Provided records:

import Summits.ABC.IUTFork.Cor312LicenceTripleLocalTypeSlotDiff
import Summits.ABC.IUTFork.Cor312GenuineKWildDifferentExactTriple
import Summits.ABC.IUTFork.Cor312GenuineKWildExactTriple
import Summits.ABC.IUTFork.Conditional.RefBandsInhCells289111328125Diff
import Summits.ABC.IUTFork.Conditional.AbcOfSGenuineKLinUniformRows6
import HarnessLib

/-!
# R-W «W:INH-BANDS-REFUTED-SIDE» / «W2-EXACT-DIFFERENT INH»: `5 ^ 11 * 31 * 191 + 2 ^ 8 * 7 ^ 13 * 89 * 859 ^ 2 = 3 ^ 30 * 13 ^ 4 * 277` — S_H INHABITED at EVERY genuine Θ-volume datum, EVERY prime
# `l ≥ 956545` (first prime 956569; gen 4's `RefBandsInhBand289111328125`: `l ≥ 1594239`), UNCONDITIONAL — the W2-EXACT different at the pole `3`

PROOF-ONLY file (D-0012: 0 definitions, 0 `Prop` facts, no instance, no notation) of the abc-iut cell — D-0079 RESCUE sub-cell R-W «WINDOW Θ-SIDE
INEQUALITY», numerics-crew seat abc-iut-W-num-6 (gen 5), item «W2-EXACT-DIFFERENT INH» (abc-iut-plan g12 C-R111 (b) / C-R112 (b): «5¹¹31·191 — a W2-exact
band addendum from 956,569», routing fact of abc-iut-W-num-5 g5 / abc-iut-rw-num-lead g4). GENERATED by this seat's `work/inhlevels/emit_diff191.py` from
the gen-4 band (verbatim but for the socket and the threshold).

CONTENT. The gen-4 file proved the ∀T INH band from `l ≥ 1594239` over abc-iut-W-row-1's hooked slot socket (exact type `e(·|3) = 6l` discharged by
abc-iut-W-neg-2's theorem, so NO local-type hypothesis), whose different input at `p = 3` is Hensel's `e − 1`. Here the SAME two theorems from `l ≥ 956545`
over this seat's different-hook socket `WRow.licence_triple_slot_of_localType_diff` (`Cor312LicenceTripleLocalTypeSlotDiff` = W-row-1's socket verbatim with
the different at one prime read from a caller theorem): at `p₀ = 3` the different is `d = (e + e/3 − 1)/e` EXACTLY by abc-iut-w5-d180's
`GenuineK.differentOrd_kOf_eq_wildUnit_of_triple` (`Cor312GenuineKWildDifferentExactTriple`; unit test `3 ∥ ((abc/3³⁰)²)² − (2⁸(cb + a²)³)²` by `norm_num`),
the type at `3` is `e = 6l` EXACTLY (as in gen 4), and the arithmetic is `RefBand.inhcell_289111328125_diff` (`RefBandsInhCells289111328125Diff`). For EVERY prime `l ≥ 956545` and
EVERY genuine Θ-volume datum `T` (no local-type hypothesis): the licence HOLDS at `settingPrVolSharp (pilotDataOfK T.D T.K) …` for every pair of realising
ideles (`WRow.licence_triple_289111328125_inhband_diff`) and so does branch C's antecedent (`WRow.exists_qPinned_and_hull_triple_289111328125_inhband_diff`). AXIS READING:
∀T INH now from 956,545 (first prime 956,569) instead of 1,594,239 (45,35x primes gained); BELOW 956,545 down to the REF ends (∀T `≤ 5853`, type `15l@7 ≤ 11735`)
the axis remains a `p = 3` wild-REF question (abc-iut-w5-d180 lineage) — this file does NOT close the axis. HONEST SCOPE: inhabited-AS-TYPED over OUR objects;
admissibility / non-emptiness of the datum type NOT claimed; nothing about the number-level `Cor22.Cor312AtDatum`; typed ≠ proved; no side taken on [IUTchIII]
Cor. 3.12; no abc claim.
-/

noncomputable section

---

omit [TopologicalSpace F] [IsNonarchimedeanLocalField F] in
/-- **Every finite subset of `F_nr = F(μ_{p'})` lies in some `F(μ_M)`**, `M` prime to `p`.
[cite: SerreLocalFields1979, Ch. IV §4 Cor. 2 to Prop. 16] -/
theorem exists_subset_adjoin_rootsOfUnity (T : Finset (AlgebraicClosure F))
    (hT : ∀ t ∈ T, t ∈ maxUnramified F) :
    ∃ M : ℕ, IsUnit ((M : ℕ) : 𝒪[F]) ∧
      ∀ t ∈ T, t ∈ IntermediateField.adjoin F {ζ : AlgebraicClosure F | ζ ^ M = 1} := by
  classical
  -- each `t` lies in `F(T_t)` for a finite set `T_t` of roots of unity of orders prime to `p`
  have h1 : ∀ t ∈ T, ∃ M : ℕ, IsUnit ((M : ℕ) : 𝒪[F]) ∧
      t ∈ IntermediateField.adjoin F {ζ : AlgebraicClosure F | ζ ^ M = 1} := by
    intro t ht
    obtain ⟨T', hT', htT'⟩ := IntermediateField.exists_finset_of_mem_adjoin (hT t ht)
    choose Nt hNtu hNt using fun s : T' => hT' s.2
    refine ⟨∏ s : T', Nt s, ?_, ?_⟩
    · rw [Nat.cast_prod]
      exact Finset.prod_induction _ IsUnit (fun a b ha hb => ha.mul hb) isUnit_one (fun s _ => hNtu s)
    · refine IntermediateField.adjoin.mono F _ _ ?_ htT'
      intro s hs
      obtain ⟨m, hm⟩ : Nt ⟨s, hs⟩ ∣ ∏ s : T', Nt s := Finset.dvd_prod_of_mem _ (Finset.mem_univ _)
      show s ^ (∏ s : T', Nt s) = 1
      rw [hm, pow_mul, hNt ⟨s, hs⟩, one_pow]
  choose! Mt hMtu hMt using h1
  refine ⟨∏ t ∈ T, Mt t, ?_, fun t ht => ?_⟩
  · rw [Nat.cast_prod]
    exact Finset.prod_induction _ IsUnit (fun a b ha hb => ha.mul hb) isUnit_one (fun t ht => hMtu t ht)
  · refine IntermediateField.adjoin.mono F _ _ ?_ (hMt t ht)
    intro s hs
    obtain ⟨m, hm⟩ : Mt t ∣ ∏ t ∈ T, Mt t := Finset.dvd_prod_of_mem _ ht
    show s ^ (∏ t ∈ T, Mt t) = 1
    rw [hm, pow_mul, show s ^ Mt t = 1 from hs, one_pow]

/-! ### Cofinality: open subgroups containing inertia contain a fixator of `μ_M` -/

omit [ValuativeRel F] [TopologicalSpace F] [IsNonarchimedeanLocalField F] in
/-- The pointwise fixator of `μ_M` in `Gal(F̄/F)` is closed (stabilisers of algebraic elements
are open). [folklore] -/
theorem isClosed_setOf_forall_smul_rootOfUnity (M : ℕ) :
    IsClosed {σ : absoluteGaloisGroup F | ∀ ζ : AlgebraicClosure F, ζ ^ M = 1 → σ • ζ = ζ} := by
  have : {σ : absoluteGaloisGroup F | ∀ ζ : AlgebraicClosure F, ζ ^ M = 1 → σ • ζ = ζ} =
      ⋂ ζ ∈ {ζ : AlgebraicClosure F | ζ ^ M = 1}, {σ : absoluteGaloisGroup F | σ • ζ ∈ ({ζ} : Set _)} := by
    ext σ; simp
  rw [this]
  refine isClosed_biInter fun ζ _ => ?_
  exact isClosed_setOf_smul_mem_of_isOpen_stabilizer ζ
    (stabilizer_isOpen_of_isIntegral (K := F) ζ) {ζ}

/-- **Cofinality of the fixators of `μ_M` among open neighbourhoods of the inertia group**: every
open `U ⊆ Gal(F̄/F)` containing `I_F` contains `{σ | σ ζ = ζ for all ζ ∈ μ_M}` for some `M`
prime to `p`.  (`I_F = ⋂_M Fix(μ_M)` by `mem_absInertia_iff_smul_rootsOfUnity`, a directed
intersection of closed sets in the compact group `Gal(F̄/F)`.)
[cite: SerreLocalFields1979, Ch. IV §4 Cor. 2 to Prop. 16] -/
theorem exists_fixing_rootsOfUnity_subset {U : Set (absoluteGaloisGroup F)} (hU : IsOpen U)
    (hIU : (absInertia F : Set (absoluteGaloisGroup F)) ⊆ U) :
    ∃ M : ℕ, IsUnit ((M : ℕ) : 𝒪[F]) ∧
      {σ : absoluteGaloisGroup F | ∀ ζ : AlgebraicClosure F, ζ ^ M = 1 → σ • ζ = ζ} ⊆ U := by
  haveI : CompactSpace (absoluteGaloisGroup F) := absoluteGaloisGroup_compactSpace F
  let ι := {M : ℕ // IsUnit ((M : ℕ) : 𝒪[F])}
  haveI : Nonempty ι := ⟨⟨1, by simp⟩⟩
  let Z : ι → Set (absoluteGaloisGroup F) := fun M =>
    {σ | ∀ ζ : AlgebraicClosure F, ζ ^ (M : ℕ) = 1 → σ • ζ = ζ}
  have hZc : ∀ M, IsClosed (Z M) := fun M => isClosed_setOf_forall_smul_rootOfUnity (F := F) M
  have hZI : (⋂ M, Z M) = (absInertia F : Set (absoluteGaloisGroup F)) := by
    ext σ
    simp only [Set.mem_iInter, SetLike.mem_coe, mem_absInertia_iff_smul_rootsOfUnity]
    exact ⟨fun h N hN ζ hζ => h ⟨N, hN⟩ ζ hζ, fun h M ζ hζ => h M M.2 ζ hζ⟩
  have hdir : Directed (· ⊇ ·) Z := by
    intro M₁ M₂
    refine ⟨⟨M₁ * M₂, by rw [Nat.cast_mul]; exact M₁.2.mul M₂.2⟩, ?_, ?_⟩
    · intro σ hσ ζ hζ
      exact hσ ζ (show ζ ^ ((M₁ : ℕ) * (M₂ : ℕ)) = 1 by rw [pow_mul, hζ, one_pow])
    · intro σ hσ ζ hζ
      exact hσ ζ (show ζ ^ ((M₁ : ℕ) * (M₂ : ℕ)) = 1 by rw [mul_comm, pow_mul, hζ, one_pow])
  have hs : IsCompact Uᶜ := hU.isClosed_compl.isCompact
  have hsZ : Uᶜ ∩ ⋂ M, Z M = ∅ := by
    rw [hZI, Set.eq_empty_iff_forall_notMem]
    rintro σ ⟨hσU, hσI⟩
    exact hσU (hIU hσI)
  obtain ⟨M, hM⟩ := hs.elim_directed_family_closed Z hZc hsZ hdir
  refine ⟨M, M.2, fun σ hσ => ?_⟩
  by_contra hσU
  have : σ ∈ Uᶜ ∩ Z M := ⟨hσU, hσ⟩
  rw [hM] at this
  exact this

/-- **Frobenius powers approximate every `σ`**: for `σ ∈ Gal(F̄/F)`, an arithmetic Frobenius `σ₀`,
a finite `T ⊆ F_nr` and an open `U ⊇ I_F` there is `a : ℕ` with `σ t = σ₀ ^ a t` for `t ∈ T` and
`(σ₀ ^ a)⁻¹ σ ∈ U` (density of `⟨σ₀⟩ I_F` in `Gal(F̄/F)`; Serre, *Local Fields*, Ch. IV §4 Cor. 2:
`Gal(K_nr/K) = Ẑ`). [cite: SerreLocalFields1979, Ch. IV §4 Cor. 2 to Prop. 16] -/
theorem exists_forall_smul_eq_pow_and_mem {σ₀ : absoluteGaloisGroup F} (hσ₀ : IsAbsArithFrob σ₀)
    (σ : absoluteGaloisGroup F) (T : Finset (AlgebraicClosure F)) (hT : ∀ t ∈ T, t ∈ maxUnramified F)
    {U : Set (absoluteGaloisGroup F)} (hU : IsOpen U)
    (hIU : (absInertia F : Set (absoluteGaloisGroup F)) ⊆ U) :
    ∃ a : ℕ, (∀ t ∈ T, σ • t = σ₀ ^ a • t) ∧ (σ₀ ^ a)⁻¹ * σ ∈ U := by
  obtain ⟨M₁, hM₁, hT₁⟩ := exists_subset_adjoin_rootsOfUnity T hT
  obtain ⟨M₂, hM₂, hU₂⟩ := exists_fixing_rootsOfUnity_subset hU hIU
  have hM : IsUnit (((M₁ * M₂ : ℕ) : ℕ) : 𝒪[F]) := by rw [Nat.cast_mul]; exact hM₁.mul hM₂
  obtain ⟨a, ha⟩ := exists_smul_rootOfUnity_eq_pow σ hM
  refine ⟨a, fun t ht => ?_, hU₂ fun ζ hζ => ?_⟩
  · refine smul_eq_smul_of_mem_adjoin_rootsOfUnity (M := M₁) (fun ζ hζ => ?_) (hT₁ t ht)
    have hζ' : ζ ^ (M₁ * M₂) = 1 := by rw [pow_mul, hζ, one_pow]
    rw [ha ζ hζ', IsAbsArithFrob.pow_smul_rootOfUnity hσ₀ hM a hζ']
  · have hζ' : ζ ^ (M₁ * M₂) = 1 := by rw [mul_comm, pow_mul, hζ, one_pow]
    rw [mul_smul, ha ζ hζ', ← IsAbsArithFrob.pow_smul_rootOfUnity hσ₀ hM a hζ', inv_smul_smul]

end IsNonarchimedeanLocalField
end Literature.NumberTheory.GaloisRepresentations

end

Task: Search the data above for the string "hNtu". Report every line where it is found.

Reply:
    choose Nt hNtu hNt using fun s : T' => hT' s.2
      exact Finset.prod_induction _ IsUnit (fun a b ha hb => ha.mul hb) isUnit_one (fun s _ => hNtu s)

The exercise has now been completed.